The Economy, Stupid

Wall Street’s sudden collapse and the prospect of a global recession have now overshadowed every other issue in this year’s US elections. With less than a month to go, it seems increasingly clear that – barring a remarkable “October surprise” — the  race will become a re-iteration of the 1992 campaign in which Bill Clinton’s staff famously whittled their campaign message down to the slogan “It’s the economy, stupid.” Six out of ten Americans believe that the economy should be the candidates’ top priority, no other issue comes anywhere close.

Tuesday’s presidential debate was a good example of how wide the ramifications of a slowdown in the US economy are likely to be. Many domestic issues quickly led into the candidates’ wider concerns about America’s role on the international stage. Both McCain and Obama explicitly conceded that America’s prosperity, or lack of it, cannot be separated from its ability to act in the wider world. Several of their answers also suggested an inverse proposition: that when America disengages itself from complex problems beyond its shores, the world is likely to become more dangerous and unstable.

The last few days have shown how quickly a loss of confidence in Wall Street can spread to other markets. A year ago, it was conventional wisdom to say that global stock markets had “decoupled”, leaving the major trading blocs less vulnerable to downturns in rival economies. While that may still be technically true, the internationalization of the credit crisis, and the ubiquity of bad investments in the Byzantine financial instruments that fuelled the American housing bubble have clearly shown  how foolish it would be for any country to believe that is can withstand a sharp downturn in the US economy. Up to now Europe has reacted to its crises with a mixture of short-term fixes like nationalisation and increased deposit insurance, but if the crisis deepens this option may disappear. The Financial Times recently reported that there are at least 14 European banks with assets larger than the GDP of the countries that nominally control them. If a handful of these were to be in danger of failing they would require an international rescue effort that could only succeed if America was prepared to be part of the deal.

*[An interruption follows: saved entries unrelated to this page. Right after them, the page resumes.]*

import Summits.ResolutionOfSingularities.ResolutionOfSingularities.Theorems.FrobeniusClosingSteerBetaPolygonRounding
import Summits.ResolutionOfSingularities.ResolutionOfSingularities.Theorems.FrobeniusClosingSteerBetaPolygonGauge
import HarnessLib

/-!
# Crux `Steer` (stmt-ResolutionOfSingularities-16345), chain W4.1 — hK4′ β-leaf, K-β1♭ brick A (gauge half, TWISTED gauge `f ↦ f + u·q²`):
# the twisted orbit is an equivalence; `α*` is attained and `d!`-integral; `β` is finite on the `α*`-column

OURS (campaign `res-hironaka`, rung L ★L-G4, slot W4.1; seat res-L0-w41-stub-1 g4 = K-β1♭ owner; blueprint
`L/res-L0-w41-stub-1/KBETA1-BLUEPRINT.md` 4807652a0eeb53d4 steps (1)–(2); words = res-L0-w41-idea-1 g10 `Sketch-idea-1-v18-hatleaf.lean` §2♭
(`IsGaugeRepTw u`, `AlphaStarGeTw`, `IsVStarTw`, res-L0-w41-plan-1 RULING 150 (1)); the plain gauge is `u = 1` (`isGaugeRepTw_one_iff`). They
replace the role of no printed item and are NOT statements of the manuscript under review [claim: Hironaka2017, status: under-review]; AI review
weaker than expert review. Theses-free, definition-free.

* `isGaugeRepTw_refl/symm/trans` (char 2: `u q² + u q′² = u (q + q′)²`), `alphaStarGeTw_anti/zero`;
* **`exists_alphaStarTw`** — step (1) of `PrepAttainHat`/`PrepDebtHatArith`: finite twisted `α*` is an attained, `d!`-integral maximum
  (`exists_max_of_round` + `alphaGe_round` on a fixed representative);
* **`not_forall_betaGe_of_maxTw`** — step (2): on the `α*`-column of the twisted orbit every representative has finite `β`
  (`alphaGe_of_forall_betaGe`, Krull). [cite: CossartJannsenSaito2020, (11.4)] [folklore]
-/

-- `Summit.<S>.<S>.…` duplicates the summit name by design (single-problem summit).
set_option linter.dupNamespace false
set_option autoImplicit false

open IsLocalRing

namespace Summit.ResolutionOfSingularities.ResolutionOfSingularities.Theorems.SwitchingDichotomy.BetaPolygon

variable {S : Type} [CommRing S]

/-! ## §1 The twisted orbit is an equivalence (characteristic 2) -/

/-- Every triple represents itself (`q = 0`). [folklore] -/
theorem isGaugeRepTw_refl (u x y z w f : S) : IsGaugeRepTw u x y z w f z w f :=
  ⟨by rw [sub_self]; exact Ideal.zero_mem _, by rw [sub_self]; exact Ideal.zero_mem _, ⟨0, by ring⟩⟩

/-- Symmetry in characteristic 2: `f' = f + u q² ⇒ f = f' + u q²`. [folklore] -/
theorem isGaugeRepTw_symm [CharP S 2] {u x y z w f z' w' f' : S} (h : IsGaugeRepTw u x y z w f z' w' f') :
    IsGaugeRepTw u x y z' w' f' z w f := by
  obtain ⟨hz, hw, q, hq⟩ := h
  have h2 : (2 : S) = 0 := by simpa using CharP.cast_eq_zero S 2
  refine ⟨by rw [← neg_sub]; exact Submodule.neg_mem _ hz, by rw [← neg_sub]; exact Submodule.neg_mem _ hw, q, ?_⟩
  rw [hq, add_assoc, ← two_mul, h2, zero_mul, add_zero]

/-- Transitivity in characteristic 2: `(f + u q²) + u q'² = f + u (q + q')²`. [folklore] -/
theorem isGaugeRepTw_trans [CharP S 2] {u x y z w f z' w' f' z'' w'' f'' : S} (h : IsGaugeRepTw u x y z w f z' w' f')
    (h' : IsGaugeRepTw u x y z' w' f' z'' w'' f'') : IsGaugeRepTw u x y z w f z'' w'' f'' := by
  obtain ⟨hz, hw, q, hq⟩ := h
  obtain ⟨hz', hw', q', hq'⟩ := h'
  refine ⟨?_, ?_, q + q', ?_⟩
  · have := Ideal.add_mem _ hz' hz; rwa [sub_add_sub_cancel] at this
  · have := Ideal.add_mem _ hw' hw; rwa [sub_add_sub_cancel] at this
  · rw [hq', hq, add_pow_char, mul_add, add_assoc]

/-- `AlphaStarGeTw` is antitone in `ρ`. [folklore] -/
theorem alphaStarGeTw_anti {u x y z w : S} {d : ℕ} {ρ ρ' : ℚ} (h : ρ ≤ ρ') {f : S} (hf : AlphaStarGeTw u x y z w d ρ' f) :
    AlphaStarGeTw u x y z w d ρ f := by
  obtain ⟨z', w', f', hrep, hα⟩ := hf
  exact ⟨z', w', f', hrep, alphaGe_anti h hα⟩

/-- twisted `α* ≥ 0`. [folklore] -/
theorem alphaStarGeTw_zero (u x y z w : S) (d : ℕ) (f : S) : AlphaStarGeTw u x y z w d 0 f :=
  ⟨z, w, f, isGaugeRepTw_refl u x y z w f, alphaGe_zero x z w d f⟩

/-! ## §2 `α*` attained and `d!`-integral; `β` finite on the column -/

/-- **Twisted `α*` is attained and `d!`-integral** (step (1) of `PrepAttainHat` / `PrepDebtHatArith`). [cite: CossartJannsenSaito2020, (11.4)] -/
theorem exists_alphaStarTw (u x y z w : S) {d : ℕ} (hd : 1 ≤ d) (f : S) {ρ₀ : ℚ} (hfin : ¬ AlphaStarGeTw u x y z w d ρ₀ f) :
    ∃ α : ℚ, AlphaStarGeTw u x y z w d α f ∧ (∀ ρ : ℚ, AlphaStarGeTw u x y z w d ρ f → ρ ≤ α) ∧
      ∃ m : ℕ, (d.factorial : ℚ) * α = m := by
  refine exists_max_of_round (fun ρ => AlphaStarGeTw u x y z w d ρ f) (alphaStarGeTw_zero u x y z w d f)
    (fun _ _ h hf => alphaStarGeTw_anti h hf) (fun ρ hρ => ?_) hfin
  obtain ⟨z', w', f', hrep, hα⟩ := hρ
  obtain ⟨ρ', hρρ', hm, hα'⟩ := alphaGe_round hd hα
  exact ⟨ρ', hρρ', hm, z', w', f', hrep, hα'⟩

/-- **Step (2), twisted:** if `α = k/d!` is the maximum of the twisted star values and `(z′, w′, f′)` is a twisted representative on the column
(`AlphaGe x z′ w′ d α f′`), then `β` is finite there (Noetherian local `S`, `y ∈ 𝔪`). [cite: Matsumura1987, Thm. 8.10] -/
theorem not_forall_betaGe_of_maxTw [IsNoetherianRing S] [IsLocalRing S] {u x y z w f z' w' f' : S} (hy : y ∈ maximalIdeal S)
    {d : ℕ} (hd : 1 ≤ d) (k : ℕ) (hmax : ∀ ρ : ℚ, AlphaStarGeTw u x y z w d ρ f → ρ ≤ (k : ℚ) / d.factorial)
    (hrep : IsGaugeRepTw u x y z w f z' w' f') : ¬ ∀ ρ : ℚ, BetaGe x y z' w' d ((k : ℚ) / d.factorial) ρ f' := by
  intro hall
  have hα' := alphaGe_of_forall_betaGe hy hd k hall
  have hle := hmax _ ⟨z', w', f', hrep, hα'⟩
  have hD : (0 : ℚ) < d.factorial := by exact_mod_cast d.factorial_pos
  have hdpos : (0 : ℚ) < d := by exact_mod_cast hd
  have : (0 : ℚ) < 1 / ((d : ℚ) * d.factorial) := by positivity
  linarith

end Summit.ResolutionOfSingularities.ResolutionOfSingularities.Theorems.SwitchingDichotomy.BetaPolygon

For the Caribbean, the largest and most immediate impact of an American recession will almost certainly be felt in the diminished flow of remittances. In April, Pamela Cox, World Bank vice-president for Latin America and the Caribbean, pointed out that “Remittances … represent about 70 percent of foreign direct investment flows [in Latin America and the Caribbean]. They help poor families increase their savings and keep children in school.” America’s immigrants have been such reliable sources of income for their families abroad that, in several cases, they routinely send home more than their countries receive in international aid. Last year, for example, Latin America and the Caribbean received about $60 billion from remittances. In recent times this figure has been increasing at a healthy clip: the Inter-American Development Bank (IADB) estimates that between 2001 and 2006, remittances from the US to Latin America rose from $15 billion to $45 billion. But the IADB also recently concluded (from a survey of 5,000 immigrants) that the slowdown in the US economy has meant that only half of America’s 19 million Latino immigrants regularly now send home money — compared to almost three-quarters just two years ago. Half of those surveyed also said that they were thinking about returning home, up from one in five in 2001.

Tourism will also suffer. The Caribbean Tourism Organization reports that 65,000 US tourists visited Barbados in the first half of this year and more than 500,000 visited Jamaica between January and May. A steep decline in either number will produce severe economic setbacks. But these now seem inevitable if, as expected, Americans run out of disposable income for their vacations.

For these reasons, the upcoming US election will be the most significant in living memory for many non-Americans. Absent exceptional political skill and a fair amount of luck, the current economic gloom may well constrain the next president to a single term of firefighting rather than the hoped-for eight years of reform and renewal. For whoever is unlucky enough to succeed President Bush will govern in the shadow of an 11 trillion dollar debt and the highest budget deficits for fifty years. The only upside of this sorry state of affairs is that the new president will probably have his hands too full to wreak as much mischief as his predecessor. Extricating the country from its costly foreign wars, overseeing its escape from the labyrinths of “casino capitalism”, and dealing belatedly with the myriad governance failures of the Bush years will leave little time for the small-bore politics which, sadly, has characterised the majority of the political exchange between the two campaigns so far.